◆ Exercise inputs

━━━━━━━━━━━━━━━━━━━━

import Summits.CriticalPhenomena.CardyFormulaZ2.Theses.CardySelfRefinement
import Literature.Probability.LatticeModels.ExplorationWinding
import Literature.Probability.LatticeModels.PolylinePrefix
import HarnessLib

/-!
# Exploration prefixes: groundwork for stub `stub_discreteLocality` of line `crosscut-dictionary`
for crux `LagHandOff` (stmt-CriticalPhenomena-10268)

Registered sub-goal stub `stub_discreteLocality_explorationPrefix` (namespace
`Summit.CriticalPhenomena.CardyFormulaZ2.Cruxes.LagHandOff.CrosscutDictionary`): the
DETERMINISTIC part of the exact lattice locality of G02's medial exploration (Smirnov 2001 §2,
square-lattice version; tree files `MedialInterface.lean`, `MedialInterfaceProofs.lean`).
The exploration of the completed configuration `β = E.bcBondConfig ω` is the orbit
`cornerOrbit β c₀` of the deterministic successor map `nextCorner β` from the start corner `c₀`,
cut at its first corner with non-inner face; `nextCorner β p` reads ONE bit, the status of the
target edge `cTgt p`.  Hence, for two Dobrushin data `E₁, E₂` and configurations `ω₁, ω₂`:

* `cornerOrbit_eq_of_agree`: two orbits from the same corner agree up to step `k` as soon as
  the bits read at steps `n < k` agree;
* `medialExploration_take_eq`: if moreover `c₀` is a start corner of both (admissible) data and
  the faces met at steps `n < k` are inner in both, the explorations `medialExploration Eᵢ ωᵢ`
  have at least `k + 1` medial vertices and the same first `k + 1` ones, the `k`-th being
  `cSrc (orb k)`;
* `medialExplorationCurve_eq_of_agree`: with equal meshes the exploration polylines then AGREE
  AS PARAMETRISED CURVES on `[0, 1 - 2^{-k}]` (dyadic `Path.trans` clock, tree file
  `PolylinePrefix.lean`) and sit at `medialPoint δ (cSrc (orb k))` at time `1 - 2^{-k}`;
* `exists_commonPrefix_bondInterfaceIn`: when the start midpoint is at least as close to `a` as
  to `b` for both marked domains (so that `orientCurve` reverses neither polyline) this is the
  disjunct `∃ c c' s, mk c = bondInterfaceIn D₁ E₁ ω₁ ∧ mk c' = bondInterfaceIn D₂ E₂ ω₂ ∧
  (∀ t ≤ s, c t = c' t) ∧ c s = medialPoint δ (cSrc (orb k))` of the registered signature of
  `stub_discreteLocality` / `stub_discreteSplitting`;
* `medialExploration_eq_or_diverge`: FIRST DIVERGENCE — either the two explorations coincide,
  or there is a step `k` before which everything read agrees and at which either both faces are
  inner and the status of `cTgt (orb k)` differs, or exactly one of the two faces `cFace (orb k)`
  is inner; the prefix point `medialPoint δ (cSrc (orb k))` is within `δ / 2` of the vertex
  `(orb k).1`, a corner of that face and an endpoint of that edge (tree lemma
  `dist_medialPoint_cSrc_le`, `BoundaryValues.lean`).

What is NOT here (the rest of `stub_discreteLocality`, XL): the construction of COMPATIBLE
admissible families for nested Dobrushin domains (same start corner, equal completed statuses and
inner faces away from `closure (D ∖ D')`), cf. `stub_discretisable`.
-/

noncomputable section
import Literature.MathematicalPhysics.QuantumManyBody.BoseGasProductState
import HarnessLib

/-!
# Crux `OneBodyEntropyBound` (stmt-AtomisticToContinuum-13440), line `registered`: stub `stub_symmCount`

Route `BECCellInformation`, problem `BoseEinsteinCondensation` of the summit `AtomisticToContinuum`;
support file for the line's skeleton (namespace `…Cruxes.OneBodyEntropyBound.Birth`).

**Statement** (`stub_symmCount`, SYMMETRISED COUNTING). Let `Ψ` be an `(n+1)`-boson wave function,
`A ⊆ ℝ³` measurable, `R` a distance and `γ ≥ 0`. Call particle `i` of a configuration `X`
*isolated in `A`* if `X i ∈ A` and every other particle of `A` is at distance `≥ R` from `X i`
(the event `iso i = {X | X i ∈ A ∧ ∀ i' ≠ i, X i' ∈ A → R ≤ |X i − X i'|}`), and *non-isolated in
`A`* if `X i ∈ A` and some other particle of `A` is at distance `< R`
(`nonIso i = {X | X i ∈ A ∧ ∃ i' ≠ i, X i' ∈ A ∧ |X i − X i'| < R}`). If EVERY configuration has at
most `γ` particles isolated in `A`, then
`(n+1) · P(X 0 ∈ A) ≤ (n+1) · P(particle 0 is non-isolated in A) + γ`
(probabilities in the state `|Ψ|² dX`, written as lower Lebesgue integrals of indicators; the
event `nonIso 0` is written with the other particles indexed by `j.succ`, `j : Fin n`).

**Proof.** Pointwise, a particle of `A` is isolated or not, so
`Σ_i 1_A(X i) ≤ Σ_i 1_{nonIso i}(X) + Σ_i 1_{iso i}(X) ≤ Σ_i 1_{nonIso i}(X) + γ`.
Multiply by `|Ψ(X)|²` and integrate (`∫ |Ψ|² = 1`). By Bose symmetry and the relabelling invariance
of Lebesgue measure (`lintegral_comp_perm` with the transposition `(0 i)`), every summand on either
side equals the one for particle `0`, whence the factors `n+1`. Finally the particles `≠ 0` of
`Fin (n+1)` are exactly the successors `j.succ`, `j : Fin n`. No auxiliary definitions: the two
events are written out as set-builder expressions throughout.
-/

noncomputable section

namespace Summit.AtomisticToContinuum.BoseEinsteinCondensation.Cruxes.OneBodyEntropyBound.Birth

open MeasureTheory Set
open scoped ENNReal NNReal
open Literature.MathematicalPhysics.QuantumManyBody.BoseGas

namespace SymmCount

section Events

variable {N : ℕ}

/-- Pointwise: `1_A(X i) ≤ 1_{nonIso i}(X) + 1_{iso i}(X)` (a particle of `A` is isolated or not).
[folklore] -/
theorem indicator_apply_le (A : Set Space) (R : ℝ) (i : Fin N) (X : Config N) :
    A.indicator (fun _ => (1 : ℝ≥0∞)) (X i) ≤
      {X : Config N | X i ∈ A ∧ ∃ i', i' ≠ i ∧ X i' ∈ A ∧ dist (X i) (X i') < R}.indicator
          (fun _ => (1 : ℝ≥0∞)) X +
        {X : Config N | X i ∈ A ∧ ∀ i', i' ≠ i → X i' ∈ A → R ≤ dist (X i) (X i')}.indicator
          (fun _ => (1 : ℝ≥0∞)) X := by
  by_cases hA : X i ∈ A
  · rw [indicator_of_mem hA]
    by_cases hiso : X ∈ {X : Config N | X i ∈ A ∧ ∀ i', i' ≠ i → X i' ∈ A → R ≤ dist (X i) (X i')}
    · rw [indicator_of_mem hiso]
      exact le_add_self
    · have hni : X ∈ {X : Config N | X i ∈ A ∧ ∃ i', i' ≠ i ∧ X i' ∈ A ∧ dist (X i) (X i') < R} := by
        refine ⟨hA, ?_⟩
        by_contra h
        simp only [not_exists, not_and, not_lt] at h
        exact hiso ⟨hA, fun i' hi' hAi' => h i' hi' hAi'⟩
      rw [indicator_of_mem hni]
      exact le_self_add
  · rw [indicator_of_notMem hA]
    exact bot_le

/-- Summed over the particles: `Σ_i 1_A(X i) ≤ Σ_i 1_{nonIso i}(X) + Σ_i 1_{iso i}(X)`. [folklore] -/
theorem sum_indicator_apply_le (A : Set Space) (R : ℝ) (X : Config N) :
    ∑ i, A.indicator (fun _ => (1 : ℝ≥0∞)) (X i) ≤
      ∑ i, {X : Config N | X i ∈ A ∧ ∃ i', i' ≠ i ∧ X i' ∈ A ∧ dist (X i) (X i') < R}.indicator
          (fun _ => (1 : ℝ≥0∞)) X +
        ∑ i, {X : Config N | X i ∈ A ∧ ∀ i', i' ≠ i → X i' ∈ A → R ≤ dist (X i) (X i')}.indicator
          (fun _ => (1 : ℝ≥0∞)) X := by
  rw [← Finset.sum_add_distrib]
  exact Finset.sum_le_sum fun i _ => indicator_apply_le A R i X

/-- The event `nonIso i` is measurable (for measurable `A`): a finite Boolean combination of
coordinate preimages of `A` and open distance conditions. [folklore] -/
theorem measurableSet_nonIso {A : Set Space} (hA : MeasurableSet A) (R : ℝ) (i : Fin N) :
    MeasurableSet {X : Config N | X i ∈ A ∧ ∃ i', i' ≠ i ∧ X i' ∈ A ∧ dist (X i) (X i') < R} := by
  have h : {X : Config N | X i ∈ A ∧ ∃ i', i' ≠ i ∧ X i' ∈ A ∧ dist (X i) (X i') < R} =
      (fun X : Config N => X i) ⁻¹' A ∩ ⋃ i' : Fin N, ⋃ (_ : i' ≠ i),
        ((fun X : Config N => X i') ⁻¹' A ∩ {X : Config N | dist (X i) (X i') < R}) := by
    ext X
    simp only [mem_setOf_eq, mem_inter_iff, mem_preimage, mem_iUnion, exists_prop]
  rw [h]
  exact (measurable_pi_apply i hA).inter (MeasurableSet.iUnion fun i' =>
    MeasurableSet.iUnion fun _ => (measurable_pi_apply i' hA).inter
      (measurableSet_lt ((continuous_apply i).dist (continuous_apply i')).measurable
        measurable_const))

end Events

/-- Relabelling by the transposition `(0 i)`: `X ∘ (0 i) ∈ nonIso 0 ↔ X ∈ nonIso i`. [folklore] -/
theorem comp_swap_mem_nonIso_iff {n : ℕ} (A : Set Space) (R : ℝ) (i : Fin (n + 1))
    (X : Config (n + 1)) :
    X ∘ Equiv.swap 0 i ∈ {X : Config (n + 1) | X 0 ∈ A ∧
        ∃ i', i' ≠ 0 ∧ X i' ∈ A ∧ dist (X 0) (X i') < R} ↔
      X ∈ {X : Config (n + 1) | X i ∈ A ∧ ∃ i', i' ≠ i ∧ X i' ∈ A ∧ dist (X i) (X i') < R} := by
  simp only [mem_setOf_eq, Function.comp_apply, Equiv.swap_apply_left]
  refine and_congr_right fun _ => ⟨?_, ?_⟩
  · rintro ⟨i', hi', hA', hd⟩
    refine ⟨Equiv.swap 0 i i', fun h => hi' ?_, hA', hd⟩
    have h' := congrArg (Equiv.swap (0 : Fin (n + 1)) i) h
    rwa [Equiv.swap_apply_self, Equiv.swap_apply_right] at h'
  · rintro ⟨i', hi', hA', hd⟩
    refine ⟨Equiv.swap 0 i i', fun h => hi' ?_, ?_, ?_⟩
    · have h' := congrArg (Equiv.swap (0 : Fin (n + 1)) i) h
      rwa [Equiv.swap_apply_self, Equiv.swap_apply_left] at h'
    · rwa [Equiv.swap_apply_self]
    · rwa [Equiv.swap_apply_self]

/-- The event `nonIso 0` in the successor form of the skeleton: the particles `≠ 0` of `Fin (n+1)`
are the `j.succ`, `j : Fin n`. [folklore] -/
theorem nonIso_zero_eq {n : ℕ} (A : Set Space) (R : ℝ) :
    {X : Config (n + 1) | X 0 ∈ A ∧ ∃ i', i' ≠ 0 ∧ X i' ∈ A ∧ dist (X 0) (X i') < R} =
      {X : Config (n + 1) | X 0 ∈ A ∧ ∃ j : Fin n, X j.succ ∈ A ∧ dist (X 0) (X j.succ) < R} := by
  ext X
  simp only [mem_setOf_eq]
  refine and_congr_right fun _ => ⟨?_, ?_⟩
  · rintro ⟨i', hi', hA', hd⟩
    obtain ⟨j, rfl⟩ := Fin.exists_succ_eq_of_ne_zero hi'
    exact ⟨j, hA', hd⟩
  · rintro ⟨j, hA', hd⟩
    exact ⟨j.succ, Fin.succ_ne_zero j, hA', hd⟩

section State

variable {n : ℕ} {L : ℝ}

/-- **Bose symmetry**: `∫ 1_A(X i) |Ψ|² = ∫ 1_A(X 0) |Ψ|²`. [folklore] -/
theorem lintegral_indicator_apply_eq (Ψ : TrialState (n + 1) L) (A : Set Space) (i : Fin (n + 1)) :
    (∫⁻ X, A.indicator (fun _ => (1 : ℝ≥0∞)) (X i) * (‖Ψ.ψ X‖₊ : ℝ≥0∞) ^ 2) =
      ∫⁻ X, A.indicator (fun _ => (1 : ℝ≥0∞)) (X 0) * (‖Ψ.ψ X‖₊ : ℝ≥0∞) ^ 2 := by
  rw [← lintegral_comp_perm (Equiv.swap 0 i)
    (fun X => A.indicator (fun _ => (1 : ℝ≥0∞)) (X 0) * (‖Ψ.ψ X‖₊ : ℝ≥0∞) ^ 2)]
  refine lintegral_congr fun X => ?_
  simp only [Function.comp_apply, Equiv.swap_apply_left, Ψ.symm]

/-- **Bose symmetry**: `∫ 1_{nonIso i} |Ψ|² = ∫ 1_{nonIso 0} |Ψ|²`. [folklore] -/
theorem lintegral_nonIso_eq (Ψ : TrialState (n + 1) L) (A : Set Space) (R : ℝ) (i : Fin (n + 1)) :
    (∫⁻ X, {X : Config (n + 1) | X i ∈ A ∧ ∃ i', i' ≠ i ∧ X i' ∈ A ∧ dist (X i) (X i') < R}.indicator
        (fun _ => (1 : ℝ≥0∞)) X * (‖Ψ.ψ X‖₊ : ℝ≥0∞) ^ 2) =
      ∫⁻ X, {X : Config (n + 1) | X 0 ∈ A ∧ ∃ i', i' ≠ 0 ∧ X i' ∈ A ∧ dist (X 0) (X i') < R}.indicator
        (fun _ => (1 : ℝ≥0∞)) X * (‖Ψ.ψ X‖₊ : ℝ≥0∞) ^ 2 := by
  rw [← lintegral_comp_perm (Equiv.swap 0 i)
    (fun X => {X : Config (n + 1) | X 0 ∈ A ∧ ∃ i', i' ≠ 0 ∧ X i' ∈ A ∧ dist (X 0) (X i') < R}.indicator
      (fun _ => (1 : ℝ≥0∞)) X * (‖Ψ.ψ X‖₊ : ℝ≥0∞) ^ 2)]
  refine lintegral_congr fun X => ?_
  rw [Ψ.symm]
  congr 1
  by_cases h : X ∈ {X : Config (n + 1) | X i ∈ A ∧ ∃ i', i' ≠ i ∧ X i' ∈ A ∧ dist (X i) (X i') < R}
  · rw [indicator_of_mem h, indicator_of_mem ((comp_swap_mem_nonIso_iff A R i X).2 h)]
  · rw [indicator_of_notMem h, indicator_of_notMem (mt (comp_swap_mem_nonIso_iff A R i X).1 h)]

/-- **The integrated count.** If every configuration has at most `γ` particles isolated in `A`, then
`(n+1) P(X 0 ∈ A) ≤ (n+1) P(0 non-isolated in A) + γ`. [folklore] -/
theorem card_mul_lintegral_le (Ψ : TrialState (n + 1) L) {A : Set Space} (hA : MeasurableSet A)
    (R γ : ℝ)
    (hγ : ∀ X : Config (n + 1),
      ∑ i, {X : Config (n + 1) | X i ∈ A ∧ ∀ i', i' ≠ i → X i' ∈ A → R ≤ dist (X i) (X i')}.indicator
        (fun _ => (1 : ℝ≥0∞)) X ≤ ENNReal.ofReal γ) :
    ((n + 1 : ℕ) : ℝ≥0∞) *
        (∫⁻ X, A.indicator (fun _ => (1 : ℝ≥0∞)) (X 0) * (‖Ψ.ψ X‖₊ : ℝ≥0∞) ^ 2) ≤
      ((n + 1 : ℕ) : ℝ≥0∞) *
          (∫⁻ X, {X : Config (n + 1) | X 0 ∈ A ∧
              ∃ i', i' ≠ 0 ∧ X i' ∈ A ∧ dist (X 0) (X i') < R}.indicator
            (fun _ => (1 : ℝ≥0∞)) X * (‖Ψ.ψ X‖₊ : ℝ≥0∞) ^ 2) +
        ENNReal.ofReal γ := by
  have hwm : Measurable fun X : Config (n + 1) => (‖Ψ.ψ X‖₊ : ℝ≥0∞) ^ 2 :=
    measurable_normSq Ψ.contDiff.continuous
  have hAm : ∀ i : Fin (n + 1), Measurable fun X : Config (n + 1) =>
      A.indicator (fun _ => (1 : ℝ≥0∞)) (X i) * (‖Ψ.ψ X‖₊ : ℝ≥0∞) ^ 2 :=
    fun i => ((measurable_const.indicator hA).comp (measurable_pi_apply i)).mul hwm
  have hNm : ∀ i : Fin (n + 1), Measurable fun X : Config (n + 1) =>
      {X : Config (n + 1) | X i ∈ A ∧ ∃ i', i' ≠ i ∧ X i' ∈ A ∧ dist (X i) (X i') < R}.indicator
        (fun _ => (1 : ℝ≥0∞)) X * (‖Ψ.ψ X‖₊ : ℝ≥0∞) ^ 2 :=
    fun i => (measurable_const.indicator (measurableSet_nonIso hA R i)).mul hwm
  -- the pointwise bound, weighted by `|Ψ|²`
  have hpt : ∀ X : Config (n + 1),
      ∑ i, A.indicator (fun _ => (1 : ℝ≥0∞)) (X i) * (‖Ψ.ψ X‖₊ : ℝ≥0∞) ^ 2 ≤
        (∑ i, {X : Config (n + 1) | X i ∈ A ∧ ∃ i', i' ≠ i ∧ X i' ∈ A ∧ dist (X i) (X i') < R}.indicator
            (fun _ => (1 : ℝ≥0∞)) X * (‖Ψ.ψ X‖₊ : ℝ≥0∞) ^ 2) +
          ENNReal.ofReal γ * (‖Ψ.ψ X‖₊ : ℝ≥0∞) ^ 2 := by
    intro X
    rw [← Finset.sum_mul, ← Finset.sum_mul, ← add_mul]
    gcongr ?_ * _
    exact (sum_indicator_apply_le A R X).trans (add_le_add le_rfl (hγ X))
  calc ((n + 1 : ℕ) : ℝ≥0∞) *
        (∫⁻ X, A.indicator (fun _ => (1 : ℝ≥0∞)) (X 0) * (‖Ψ.ψ X‖₊ : ℝ≥0∞) ^ 2)
      = ∑ i : Fin (n + 1),
          (∫⁻ X, A.indicator (fun _ => (1 : ℝ≥0∞)) (X i) * (‖Ψ.ψ X‖₊ : ℝ≥0∞) ^ 2) := by
        simp only [lintegral_indicator_apply_eq Ψ A, Finset.sum_const, Finset.card_univ,
          Fintype.card_fin, nsmul_eq_mul]
    _ = ∫⁻ X, ∑ i : Fin (n + 1), A.indicator (fun _ => (1 : ℝ≥0∞)) (X i) * (‖Ψ.ψ X‖₊ : ℝ≥0∞) ^ 2 :=
        (lintegral_finsetSum _ fun i _ => hAm i).symm
    _ ≤ ∫⁻ X, ((∑ i, {X : Config (n + 1) | X i ∈ A ∧
            ∃ i', i' ≠ i ∧ X i' ∈ A ∧ dist (X i) (X i') < R}.indicator
              (fun _ => (1 : ℝ≥0∞)) X * (‖Ψ.ψ X‖₊ : ℝ≥0∞) ^ 2) +
          ENNReal.ofReal γ * (‖Ψ.ψ X‖₊ : ℝ≥0∞) ^ 2) := lintegral_mono hpt
    _ = (∑ i : Fin (n + 1), (∫⁻ X, {X : Config (n + 1) | X i ∈ A ∧
            ∃ i', i' ≠ i ∧ X i' ∈ A ∧ dist (X i) (X i') < R}.indicator
              (fun _ => (1 : ℝ≥0∞)) X * (‖Ψ.ψ X‖₊ : ℝ≥0∞) ^ 2)) +
          ENNReal.ofReal γ * (∫⁻ X, (‖Ψ.ψ X‖₊ : ℝ≥0∞) ^ 2) := by
        rw [lintegral_add_right _ (hwm.const_mul _), lintegral_finsetSum _ fun i _ => hNm i,
          lintegral_const_mul _ hwm]
    _ = ((n + 1 : ℕ) : ℝ≥0∞) * (∫⁻ X, {X : Config (n + 1) | X 0 ∈ A ∧
            ∃ i', i' ≠ 0 ∧ X i' ∈ A ∧ dist (X 0) (X i') < R}.indicator
              (fun _ => (1 : ℝ≥0∞)) X * (‖Ψ.ψ X‖₊ : ℝ≥0∞) ^ 2) +
          ENNReal.ofReal γ := by
        simp only [lintegral_nonIso_eq Ψ A R, Finset.sum_const, Finset.card_univ, Fintype.card_fin,
          nsmul_eq_mul, Ψ.norm_eq, mul_one]

end State

end SymmCount

/-- **Registered stub `stub_symmCount`** (SYMMETRISED COUNTING): if every configuration has at most
`γ` particles isolated in `A` (in `A`, all other particles of `A` at distance `≥ R`), then
`(n+1) P(X 0 ∈ A) ≤ (n+1) P(X 0 ∈ A, some X_{j+1} ∈ A with |X 0 − X_{j+1}| < R) + γ` in the state
`|Ψ|² dX` of an `(n+1)`-boson wave function `Ψ`. [folklore] -/
theorem stub_symmCount :
    ∀ (n : ℕ) (L : ℝ) (Ψ : Literature.MathematicalPhysics.QuantumManyBody.BoseGas.TrialState (n + 1) L)
      (A : Set (EuclideanSpace ℝ (Fin 3))), MeasurableSet A → ∀ (R γ : ℝ), 0 ≤ γ →
      (∀ X : Literature.MathematicalPhysics.QuantumManyBody.BoseGas.Config (n + 1),
        (∑ i : Fin (n + 1),
          ({X : Literature.MathematicalPhysics.QuantumManyBody.BoseGas.Config (n + 1) |
              X i ∈ A ∧ ∀ i' : Fin (n + 1), i' ≠ i → X i' ∈ A → R ≤ dist (X i) (X i')}).indicator
            (fun _ => (1 : ENNReal)) X) ≤ ENNReal.ofReal γ) →
      ((n + 1 : ℕ) : ENNReal) * ∫⁻ X : Literature.MathematicalPhysics.QuantumManyBody.BoseGas.Config (n + 1),
          A.indicator (fun _ => (1 : ENNReal)) (X 0) * (‖Ψ.ψ X‖₊ : ENNReal) ^ 2 ≤
        (((n + 1 : ℕ) : ENNReal) * ∫⁻ X : Literature.MathematicalPhysics.QuantumManyBody.BoseGas.Config (n + 1),
          ({X : Literature.MathematicalPhysics.QuantumManyBody.BoseGas.Config (n + 1) |
              X 0 ∈ A ∧ ∃ j : Fin n, X j.succ ∈ A ∧ dist (X 0) (X j.succ) < R}).indicator
            (fun _ => (1 : ENNReal)) X * (‖Ψ.ψ X‖₊ : ENNReal) ^ 2) + ENNReal.ofReal γ := by
  intro n L Ψ A hA R γ _ hγ
  have h := SymmCount.card_mul_lintegral_le Ψ hA R γ hγ
  rwa [SymmCount.nonIso_zero_eq A R] at h

end Summit.AtomisticToContinuum.BoseEinsteinCondensation.Cruxes.OneBodyEntropyBound.Birth

end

━━━━━━━━━━━━━━━━━━━━

◆ Exercise objective
Once you find the line with "have hni : X" in the entries above, output it and each line after it up to and including the line with "coordinate preimages of", and nothing else.

◆ Task answer
    · have hni : X ∈ {X : Config N | X i ∈ A ∧ ∃ i', i' ≠ i ∧ X i' ∈ A ∧ dist (X i) (X i') < R} := by
        refine ⟨hA, ?_⟩
        by_contra h
        simp only [not_exists, not_and, not_lt] at h
        exact hiso ⟨hA, fun i' hi' hAi' => h i' hi' hAi'⟩
      rw [indicator_of_mem hni]
      exact le_self_add
  · rw [indicator_of_notMem hA]
    exact bot_le

/-- Summed over the particles: `Σ_i 1_A(X i) ≤ Σ_i 1_{nonIso i}(X) + Σ_i 1_{iso i}(X)`. [folklore] -/
theorem sum_indicator_apply_le (A : Set Space) (R : ℝ) (X : Config N) :
    ∑ i, A.indicator (fun _ => (1 : ℝ≥0∞)) (X i) ≤
      ∑ i, {X : Config N | X i ∈ A ∧ ∃ i', i' ≠ i ∧ X i' ∈ A ∧ dist (X i) (X i') < R}.indicator
          (fun _ => (1 : ℝ≥0∞)) X +
        ∑ i, {X : Config N | X i ∈ A ∧ ∀ i', i' ≠ i → X i' ∈ A → R ≤ dist (X i) (X i')}.indicator
          (fun _ => (1 : ℝ≥0∞)) X := by
  rw [← Finset.sum_add_distrib]
  exact Finset.sum_le_sum fun i _ => indicator_apply_le A R i X

/-- The event `nonIso i` is measurable (for measurable `A`): a finite Boolean combination of
coordinate preimages of `A` and open distance conditions. [folklore] -/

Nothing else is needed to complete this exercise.